> **WORK INSTRUCTIONS**
Filter the data for lines with the word "coefficient" and copy those lines.

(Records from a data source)

import Literature.NumberTheory.GelbartRogawski1991.DoubledWeilRepresentationArchHalf
import Literature.NumberTheory.GelbartRogawski1991.CMSplittingCharArchComponents
import Literature.NumberTheory.GelbartRogawski1991.DoubledWeilRepresentationCMExplicit
import Literature.NumberTheory.Automorphic.Liu2021.Def411WeilCarriersDoublingUnique
import Literature.NumberTheory.Automorphic.UnitaryGroupArchDetZPow
import HarnessLib

/-!
# The archimedean half of the `χ`-normalised doubled Weil representation AS A TERM, and the archimedean component of
# THE doubled Weil representation attached to `χ` ([GelbartRogawski1991, Prop. 3.1.1] by doubling; [Kudla1994, Thm. 3.1])

Topic `NumberTheory/GelbartRogawski1991`; namespaces `…GelbartRogawski1991.UnitaryDualPair.ArchSplitting` (§1),
`…Automorphic.Liu2021.Def411WeilCarriersDoubling` (§2), `…GelbartRogawski1991.GRConstruction` (§3).  KERNEL ONLY: proved theorems and
two definitions with bodies (`etaD`, `archHalfOf`); 0 records, 0 named facts, 0 `sorry`.

The tree proves `exists_isArchHalf : ∃ sa, IsArchHalf χ sa` (`DoubledWeilRepresentationArchHalf`; witness `archWeilHalf ⊗ η`, Folland's
`det^{1/2}`-normalised section twisted by a `det`-power character `η` hidden behind the `∃` of `exists_archDetTwist_chiDet` ←
`IsSplittingChar.exists_archDetTwist[_doubled]` ← `exists_archDetZPow`) and the UNIQUENESS of the `χ`-normalised doubled Weil representation
(`DoubledWeilUniqueness.isDoubledWeilRep_unique`, `Def411WeilCarriersDoubling.doubledWeilRep_eq_of_isDoubledWeilRep`).  This leaf names the witnesses:
* § 1 `archDetZPow_sq_mul_prod_inv_eq[_doubled]` — the twist identities `η_t(g)² · ∏_v det(g_{w(v)})⁻¹ = χ(·)²` for a GIVEN odd unitary archimedean
  type `t` of `χ`, `η_t := archDetZPow ((t ∘ wOf + 1)/2)` (the tree's proofs, witnesses named);
* § 2 **`doubledWeilRep_archToAdelic_eq`**: for EVERY archimedean half `sa`, `doubledWeilRep χ (g_∞, 1) = sa g_∞` (uniqueness + GR-2's explicit assembly
  `DoubledWeilRepresentationCMExplicit.cmDoubledWeilRep_archToAdelic` ∕ `eq_cmDoubledWeilRep_of_isDoubledWeilRep`); hence `isArchHalf_unique`;
* § 3a `vac_archWeilSectionS`: the vacuum coefficient of Folland's section at ANY `g` is `(det d(G ⊗ 1))⁻¹`, `G` the sign-frame block assembly
  (`vac_weilHomV`; on a sign-block compact `k = (k⁺, k⁻)` this is `∏_v (det k⁻_v)⁻¹`, `vac_weilHom_kV`);
* § 3 **`archHalfOf t := archWeilHalf ⊗ etaD t`**, `isArchHalf_archHalfOf` (`χ.HasUnitaryArchType t 0`, `t` odd ⇒ an archimedean half — the term
  of `exists_isArchHalf`) and **`doubledWeilRep_archToAdelic_eq_archHalfOf`**: `doubledWeilRep χ (g_∞, 1) = (archWeilHalf ⊗ η_t) g_∞`.
So the archimedean component of `chiSplitting χ = undoubleHom (doubledWeilRep χ)` ([HarrisKudlaSweet1996] `ι̃_{V,χ}`, [Liu2021, App. D Step 2] `ι_μ`)
is Folland's section times `∏_v det(g_{w(v)})^{(t_{w(v)}+1)/2}`, and on a sign-block compact element `k` the doubled Fock vacuum coefficient is
`∏_v det(k_v)^{(t_{w(v)}+1)/2} (det k⁻_v)⁻¹` — the input of the vacuum ∕ central-type computation of the COR-CM X3-Char item (E) (KK07 Lemma 5.2
step and the undoubling to the pair Gaussian are NOT done here).  The `∃` theorems keep their statements.  HC_CM is NOT proved here or anywhere.

References: S. Gelbart, J. Rogawski, Invent. Math. 105 (1991), §3.1 Prop. 3.1.1 p. 455 [GelbartRogawski1991]; S. Kudla, Israel J. Math.
87 (1994), §3 Thm. 3.1 [Kudla1994]; A. Paul, J. Funct. Anal. 159 (1998), §1.2 (1.2.1)–(1.2.2) [Paul1998]; M. Harris, S. Kudla, W. J.
Sweet, J. Amer. Math. Soc. 9 (1996), §1 (1.11)–(1.16) [HarrisKudlaSweet1996]; Y. Liu, Camb. J. Math. 9 (2021), Remark 4.2, App. D Step 2
[Liu2021].  Provenance: pub-hodgecm2 cell, seat item6-p3 (gen 11), X3-Char (E) analytic residual, step (A).
-/

set_option autoImplicit false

> **OUTPUT FOR THIS EXERCISE**
* § 3a `vac_archWeilSectionS`: the vacuum coefficient of Folland's section at ANY `g` is `(det d(G ⊗ 1))⁻¹`, `G` the sign-frame block assembly
is Folland's section times `∏_v det(g_{w(v)})^{(t_{w(v)}+1)/2}`, and on a sign-block compact element `k` the doubled Fock vacuum coefficient is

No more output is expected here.